Instructions for the task:
Report back the lines in this listing that carry the string "GaloisCohomologyUnitsInflationCocycle".

Task data:
import Literature.NumberTheory.GaloisRepresentations.GaloisCohomologyUnitsInflationCocycle
import Literature.AnabelianGeometry.AbsoluteAnabelian.AbsAnabProp121viiHolds
import Literature.AlgebraicGeometry.Frobenioids.PadicKummerThm24iiFieldIso
import HarnessLib

/-!
# The local invariant map `inv_K : Br(K) ⥲ ℚ/ℤ` is preserved by isomorphisms of local fields:
# `inv_{K₂} ∘ T_Θ = inv_{K₁}` for `θ : K₁ ⥲ K₂` lifted to `Θ : K̄₁ ⥲ K̄₂`
# (Serre, *Local Fields* XI §1 (iv), XIII §3; Cassels–Fröhlich VI §1.1 "functoriality of `inv`")

Topic `NumberTheory/GaloisRepresentations` (local class field theory); namespace
`Literature.NumberTheory.GaloisRepresentations.LocalBrauer`.  Definitions with bodies (the transport and its
bookkeeping morphisms) and theorems; NO named fact, no `sorry`, no instance, no notation.  Lane «TATE-EPC-TC» of
cell `bsd-eis` (crux `GoodLatticeBDPValue`, stmt-BirchSwinnertonDyer-19032), piece (θ-ii), file 1/2: the engine of
`LocalLayerInvariantBaseTransport.lean` (abstract layers) and `IdeleLocalInvariantsConjugation.lean` (idèles).

Mathematics.  For an isomorphism `θ : K₁ ⥲ K₂` of char-0 non-archimedean local fields identifying the valuation
rings and a lift `Θ : K̄₁ ⥲ K̄₂` of it, the transport `T_Θ : Br(K₁) = H²(Γ_{K₁}, K̄₁ˣ) → H²(Γ_{K₂}, K̄₂ˣ) = Br(K₂)`
along the pair (`Γ_{K₂} ⥲ Γ_{K₁}`, `g ↦ Θ⁻¹ g Θ`; `Θ|ˣ`) — the tree's `Prop121vii.cohTransport` for the module `K̄ˣ`
(§1), with its cocycle formula (§2) — commutes with the Kummer maps `H²(Γ_K, μ_n) → H²(Γ_K, K̄ˣ)` (§3), hence
intertwines THE invariant maps `inv_{Kᵢ} = Prop121vii.brauerInvariantEquiv Kᵢ`, which are DEFINED through Kummer
from THE residue maps `invLevel` (`brauerInvariantEquiv_kummer`), by [AbsAnab] Prop. 1.2.1 (vii) PROVED in the tree
(`galoisMLF_iso_residueMap_holds`) fed with Frobenioids II Thm. 2.4 (ii)'s field-isomorphism lemmas
(`Def22Context.Iso.isAlphaEquivariant/preservesAbsUnits/preservesUniformizers_unitsMapEquiv`) — the engine of
`LocalInvariantMapConjCompatible.lean` (there for `μ_N`-coefficients), here for `K̄ˣ` (§4).

## What is formalised (`K₁ K₂ : Type`)
* §1 `unitsCarrierMap`, `isEquivariantOver_unitsCarrierMap`, **`brauerTransport θ Θ hΘ`**.
* §2 `transportResHom`, `transportCoeffHom`, `brauerTransport_twoCocycleClass_eq_pullback`,
  `brauerTransport_twoCocycleClass` (`T [c₁] = [c₂]` when `c₂(σ', τ') = Θ (c₁(Θ⁻¹σ'Θ, Θ⁻¹τ'Θ))`).
* §3 `muTransportResHom`, `muTransportCoeffHom`, `muTransport_twoCocycleClass_eq_pullback`,
  **`brauerTransport_cohomologyMap_kummerι`** (`T_{K̄ˣ} ∘ H²(μ_n ↪ K̄₁ˣ) = H²(μ_n ↪ K̄₂ˣ) ∘ T_{μ_n}`).
* §4 **`brauerInvariantEquiv_brauerTransport`**: `inv_{K₂} (T_Θ z) = inv_{K₁} z` (valuative `θ`).

HONEST FRAMING: classical local class field theory; no statement of a Summit, of Tate's theorem or of the crux is
proved here; 0 cells / labels / tiers move.

## References
* J.-P. Serre, *Local Fields*, GTM 67 (1979), Ch. XI §1 (iv), Ch. XIII §3. [SerreLocalFields1979]
* J.-P. Serre, *Galois Cohomology* (1997), Ch. I §2.4, Ch. II §1.2. [SerreGaloisCohomology1997]
* J. W. S. Cassels, A. Fröhlich (eds.), *Algebraic Number Theory* (1967), Ch. VI §1.1, Ch. VII §1.1. [CasselsFrohlichANT1967]
* S. Mochizuki, *The absolute anabelian geometry of hyperbolic curves* (2004), Prop. 1.2.1 (vii). [MochizukiAbsAnab2004]
* S. Mochizuki, *The geometry of Frobenioids II* (2008), Thm. 2.4 (i)–(ii). [MochizukiFrdII2008]
-/

noncomputable section

open CategoryTheory groupCohomology Function Field

namespace Literature.NumberTheory.GaloisRepresentations

namespace LocalBrauer

open DiscreteGaloisModule Literature.Algebra.Homology
open _root_.ContinuousCohomology
open Literature.AnabelianGeometry.AbsoluteAnabelian
open Literature.AnabelianGeometry.AbsoluteAnabelian.Prop121vii
open Literature.AlgebraicGeometry.Frobenioids.PadicKummer
open scoped ValuativeRel

-- Explicit `2`-cocycle classes need `LocallyCompactSpace Γ_K`; the tree's theorem (every field) is the only source
-- of it.  Local to this file, no override (as in `GaloisCohomologyUnitsInflationCocycle.lean`).
attribute [local instance] absoluteGaloisGroup_compactSpace

/-! ## §1. The transport on `Br(K) = H²(Γ_K, K̄ˣ)` along an isomorphism of base fields -/

section Brauer

variable {K₁ K₂ : Type} [Field K₁] [Field K₂] (θ : K₁ ≃+* K₂)
  (Θ : AlgebraicClosure K₁ ≃+* AlgebraicClosure K₂)
  (hΘ : ∀ x : K₁, Θ (algebraMap K₁ (AlgebraicClosure K₁) x) = algebraMap K₂ (AlgebraicClosure K₂) (θ x))

/-- A homomorphism `ψ : K̄₁ˣ → K̄₂ˣ` on the additive carriers of the discrete modules `K̄ᵢˣ` (`units Kᵢ`).
[cite: SerreLocalFields1979, Ch. XI §1 (iv)] -/
def unitsCarrierMap (ψ : (AlgebraicClosure K₁)ˣ →* (AlgebraicClosure K₂)ˣ) : UnitsCarrier K₁ →+ UnitsCarrier K₂ :=
  ((UnitsCarrier.toAdditive (K := K₂)).symm.toAddMonoidHom.comp (MonoidHom.toAdditive ψ)).comp
    (UnitsCarrier.toAdditive (K := K₁)).toAddMonoidHom

/-- `unitsCarrierMap ψ` on underlying units is `ψ`. [cite: SerreLocalFields1979, Ch. XI §1 (iv)] -/
@[simp] theorem unitsVal_unitsCarrierMap (ψ : (AlgebraicClosure K₁)ˣ →* (AlgebraicClosure K₂)ˣ) (u : UnitsCarrier K₁) :
    unitsVal K₂ (unitsCarrierMap ψ u) = ψ (unitsVal K₁ u) := rfl

/-- `unitsCarrierMap ψ (ofUnits x) = ofUnits (ψ x)`. [cite: SerreLocalFields1979, Ch. XI §1 (iv)] -/
@[simp] theorem unitsCarrierMap_ofUnits (ψ : (AlgebraicClosure K₁)ˣ →* (AlgebraicClosure K₂)ˣ)
    (x : (AlgebraicClosure K₁)ˣ) : unitsCarrierMap ψ (UnitsCarrier.ofUnits x) = UnitsCarrier.ofUnits (ψ x) := rfl

/-- **`Θ|ˣ : K̄₁ˣ → K̄₂ˣ` is equivariant along `Γ_{K₁} ⥲ Γ_{K₂}`, `σ ↦ Θ σ Θ⁻¹`** (`galConjₜ`; Frobenioids II
Thm. 2.4 (ii) `isAlphaEquivariant_unitsMapEquiv`, read on the carriers of `units Kᵢ`).
[cite: MochizukiFrdII2008, Thm 2.4 (i) p.19] -/
theorem isEquivariantOver_unitsCarrierMap :
    IsEquivariantOver (galConjₜ θ Θ hΘ) (units K₁) (units K₂)
      (unitsCarrierMap (Units.mapEquiv Θ.toMulEquiv).toMonoidHom) := by
  intro σ m
  apply unitsVal_injective K₂
  rw [unitsVal_unitsCarrierMap, unitsVal_apply, unitsVal_apply, unitsVal_unitsCarrierMap]
  exact Def22Context.Iso.isAlphaEquivariant_unitsMapEquiv θ Θ hΘ σ (unitsVal K₁ m)

/-- **The transport `Br(K₁) = H²(Γ_{K₁}, K̄₁ˣ) → H²(Γ_{K₂}, K̄₂ˣ) = Br(K₂)`** along the isomorphism of local
fields `θ : K₁ ⥲ K₂` lifted to `Θ : K̄₁ ⥲ K̄₂`: pull back along `Γ_{K₂} ⥲ Γ_{K₁}`, `g ↦ Θ⁻¹ g Θ`, and push the
coefficients along `Θ|ˣ` (the tree's `Prop121vii.cohTransport` for the module `K̄ˣ`).
[cite: SerreLocalFields1979, Ch. XI §1 (iv)][cite: MochizukiAbsAnab2004, Prop 1.2.1 (vii) p.11] -/
def brauerTransport : galoisCohomology (units K₁) 2 →+ galoisCohomology (units K₂) 2 :=
  cohTransport (galConjₜ θ Θ hΘ) (units K₁) (units K₂) (unitsCarrierMap (Units.mapEquiv Θ.toMulEquiv).toMonoidHom)
    (isEquivariantOver_unitsCarrierMap θ Θ hΘ) 2

/-! ## §2. The cocycle formula of the transport -/

/-- The identity of `K̄₁ˣ` as a morphism `res_{α⁻¹} K̄₁ˣ ⟶ (K̄₁ˣ restricted along α⁻¹)` (bookkeeping for
`ContinuousCohomology.map`). [cite: SerreGaloisCohomology1997, I §2.4] -/
def transportResHom :
    TopRep.res (((galConjₜ θ Θ hΘ).symm : absoluteGaloisGroup K₂ →ₜ* absoluteGaloisGroup K₁) :
        absoluteGaloisGroup K₂ →* absoluteGaloisGroup K₁) (units K₁).toTopRep ⟶
      DiscreteGaloisModule.toTopRep (ContinuousRep.restrict (units K₁)
        ((galConjₜ θ Θ hΘ).symm : absoluteGaloisGroup K₂ →ₜ* absoluteGaloisGroup K₁)) :=
  TopRep.ofHom ⟨ContinuousLinearMap.id ℤ (UnitsCarrier K₁), fun _ => rfl⟩

/-- The coefficient morphism `Θ|ˣ : (K̄₁ˣ restricted along α⁻¹) ⟶ K̄₂ˣ` over the identity of `Γ_{K₂}`.
[cite: SerreGaloisCohomology1997, I §2.4] -/
def transportCoeffHom :
    TopRep.res ((ContinuousMonoidHom.id (absoluteGaloisGroup K₂) :
        absoluteGaloisGroup K₂ →ₜ* absoluteGaloisGroup K₂) : absoluteGaloisGroup K₂ →* absoluteGaloisGroup K₂)
        (DiscreteGaloisModule.toTopRep (ContinuousRep.restrict (units K₁)
          ((galConjₜ θ Θ hΘ).symm : absoluteGaloisGroup K₂ →ₜ* absoluteGaloisGroup K₁))) ⟶
      (units K₂).toTopRep :=
  TopRep.ofHom ⟨(intertwiningOfEquivariant (galConjₜ θ Θ hΘ) (units K₁) (units K₂)
      (unitsCarrierMap (Units.mapEquiv Θ.toMulEquiv).toMonoidHom)
      (isEquivariantOver_unitsCarrierMap θ Θ hΘ)).toContinuousLinearMap,
    (intertwiningOfEquivariant (galConjₜ θ Θ hΘ) (units K₁) (units K₂)
      (unitsCarrierMap (Units.mapEquiv Θ.toMulEquiv).toMonoidHom)
      (isEquivariantOver_unitsCarrierMap θ Θ hΘ)).isIntertwining'⟩

/-- **The transport on explicit `2`-cocycles**: `T [c] = [(σ', τ') ↦ Θ (c (α⁻¹σ', α⁻¹τ'))]`, as the class of the
iterated pullback (Mathlib functoriality, the tree's `map_twoCocycleClass`).
[cite: SerreGaloisCohomology1997, I §2.4][cite: MochizukiAbsAnab2004, Prop 1.2.1 (vii) p.11] -/
theorem brauerTransport_twoCocycleClass_eq_pullback (c : contTwoCocycles (units K₁).toTopRep) :
    brauerTransport θ Θ hΘ (twoCocycleClass _ c) =
      twoCocycleClass _ (contTwoCocycles.pullback (ContinuousMonoidHom.id _) (transportCoeffHom θ Θ hΘ)
        (contTwoCocycles.pullback ((galConjₜ θ Θ hΘ).symm : absoluteGaloisGroup K₂ →ₜ* absoluteGaloisGroup K₁)
          (transportResHom θ Θ hΘ) c)) := by
  show (ContinuousCohomology.map (ContinuousMonoidHom.id _) (transportCoeffHom θ Θ hΘ) 2)
      ((ContinuousCohomology.map ((galConjₜ θ Θ hΘ).symm : absoluteGaloisGroup K₂ →ₜ* absoluteGaloisGroup K₁)
        (transportResHom θ Θ hΘ) 2) (twoCocycleClass _ c)) = _
  rw [map_twoCocycleClass, map_twoCocycleClass]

Solution:
import Literature.NumberTheory.GaloisRepresentations.GaloisCohomologyUnitsInflationCocycle
-- of it.  Local to this file, no override (as in `GaloisCohomologyUnitsInflationCocycle.lean`).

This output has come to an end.